▸ **Work instruction**: Copy every line from the records below that holds the word "named".

▸ **Source information**:
import Literature.Analysis.OperatorTheory.YangMillsMatrixModelRotationAverage
import Literature.Analysis.OperatorTheory.YangMillsMatrixModelAgmonPointwise
import Literature.Analysis.OperatorTheory.YangMillsMatrixModelEigenfunctions
import HarnessLib

/-!
# AL1 from a weak invariant eigen-sequence: `LuscherHamiltonianEigenfunctions k` for every `k`, given the variational
# eigenvectors of Lüscher's matrix-model form (assembly N6 of the AL1 programme)

Topic `Literature/Analysis/OperatorTheory`.  The named fact `LuscherHamiltonianEigenfunctions k` (AL1,
`YangMillsMatrixModelEigenfunctions.lean`: smooth, colour-invariant, `L²`-orthonormal, exponentially decaying classical eigenfunctions of
`𝔥 = −½Δ + V` realising the invariant min–max levels `physLevel 1, …, physLevel (k+1)`) is DERIVED here from the output format of the
variational principle on the invariant form core (Reed–Simon IV Thm XIII.64 on a core, the tree's
`Literature.Analysis.UnboundedOperators.exists_core_form_eigenseq`): an `L²`-orthonormal sequence `u : ℕ → L²(ℝ⁹)` of limits of invariant
`C²_c` functions with the weak eigen-equation `∫ u_k · 𝔥g = physLevel (k+1) ∫ u_k · g` for invariant test functions `g`.

The two halves assembled: `smooth_gaugeInv_eigenseq_of_weak` (seat ym-beyond-lit: `SO(3)`-averaging + hypoellipticity ⇒ smooth invariant
classical `L²`-orthonormal eigenfunctions, `YangMillsMatrixModelRotationAverage.lean` / `…WeakSolutions.lean`) and `expDecay₂_of_eigenfunction`
(this seat: Agmon–Caccioppoli weighted `L²` decay of all derivatives + local Sobolev bound ⇒ `ExpDecay₂`, `YangMillsMatrixModelAgmonPointwise.lean`).

* ★ `luscherHamiltonianEigenfunctions_of_weak_eigenseq` — the named fact for every `k`, from such a sequence `u`.

Theorems only; no definitions, no named facts.  What remains for the unconditional `LuscherHamiltonianEigenfunctions_holds` is the
instantiation of `exists_core_form_eigenseq` for the invariant core (closability/Rellich/level identification), which produces `u`.

## References
* [ReedSimonIV1978] M. Reed, B. Simon, *Methods of Modern Mathematical Physics IV*, Thm. XIII.64, Thms. XIII.1–2.
* [Agmon1982] S. Agmon, *Lectures on Exponential Decay…*, Cor. 4.5, Thm. 5.1.
-/

noncomputable section

open MeasureTheory Filter Topology Function
open scoped BigOperators ContDiff

namespace Literature.Analysis.OperatorTheory.YMMatrixModel

/-- ★ **AL1 from a weak invariant eigen-sequence.**  Let `u : ℕ → L²(ℝ⁹)` be `L²`-orthonormal, each `u k` an `L²`-limit of invariant `C²_c`
functions, with `∫ u_k · 𝔥g = physLevel (k+1) · ∫ u_k · g` for every invariant test function `g`.  Then for every `k` the named fact
`LuscherHamiltonianEigenfunctions k` holds: the smooth invariant classical representatives of `u_0, …, u_k` are `L²`-orthonormal eigenfunctions at
the levels `physLevel 1, …, physLevel (k+1)` and decay exponentially with their first and second derivatives.
[cite: ReedSimonIV1978, Thm. XIII.64] [cite: Agmon1982, Cor. 4.5, Thm. 5.1] -/
theorem luscherHamiltonianEigenfunctions_of_weak_eigenseq (u : ℕ → Lp ℝ 2 (volume : Measure ZM))
    (hon : Orthonormal ℝ u)
    (hcl : ∀ k, u k ∈ closure {v : Lp ℝ 2 (volume : Measure ZM) |
      ∃ ψ : ZM → ℝ, IsTestFn ψ ∧ IsGaugeInv ψ ∧ (v : ZM → ℝ) =ᵐ[volume] ψ})
    (hweak : ∀ (k : ℕ) (g : ZM → ℝ), IsTestFn g → IsGaugeInv g →
      ∫ x, u k x * hApply g x = physLevel (k + 1) * ∫ x, u k x * g x) (k : ℕ) :
    LuscherHamiltonianEigenfunctions k := by
  obtain ⟨f, hf, hfi, horth, hfE, hf2, -⟩ := smooth_gaugeInv_eigenseq_of_weak u hon hcl hweak
  refine ⟨fun j => f j, fun j n => hf j n, fun j => hfi j, fun i j => ?_, fun j x => hfE j x, fun j => ?_⟩
  · rw [horth i j]
    by_cases hij : i = j
    · subst hij; simp
    · have hne : (i : ℕ) ≠ j := fun h => hij (Fin.ext h)
      simp [hij, hne]
  · have hsmooth : ContDiff ℝ ∞ (f j) := hf j ⊤
    have hsq : Integrable (fun x => f j x ^ 2) := (hf2 j).integrable_sq
    exact expDecay₂_of_eigenfunction hsmooth hsq (hfE j)

end Literature.Analysis.OperatorTheory.YMMatrixModel

end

▸ **Exercise output**:
Topic `Literature/Analysis/OperatorTheory`.  The named fact `LuscherHamiltonianEigenfunctions k` (AL1,
* ★ `luscherHamiltonianEigenfunctions_of_weak_eigenseq` — the named fact for every `k`, from such a sequence `u`.
Theorems only; no definitions, no named facts.  What remains for the unconditional `LuscherHamiltonianEigenfunctions_holds` is the
functions, with `∫ u_k · 𝔥g = physLevel (k+1) · ∫ u_k · g` for every invariant test function `g`.  Then for every `k` the named fact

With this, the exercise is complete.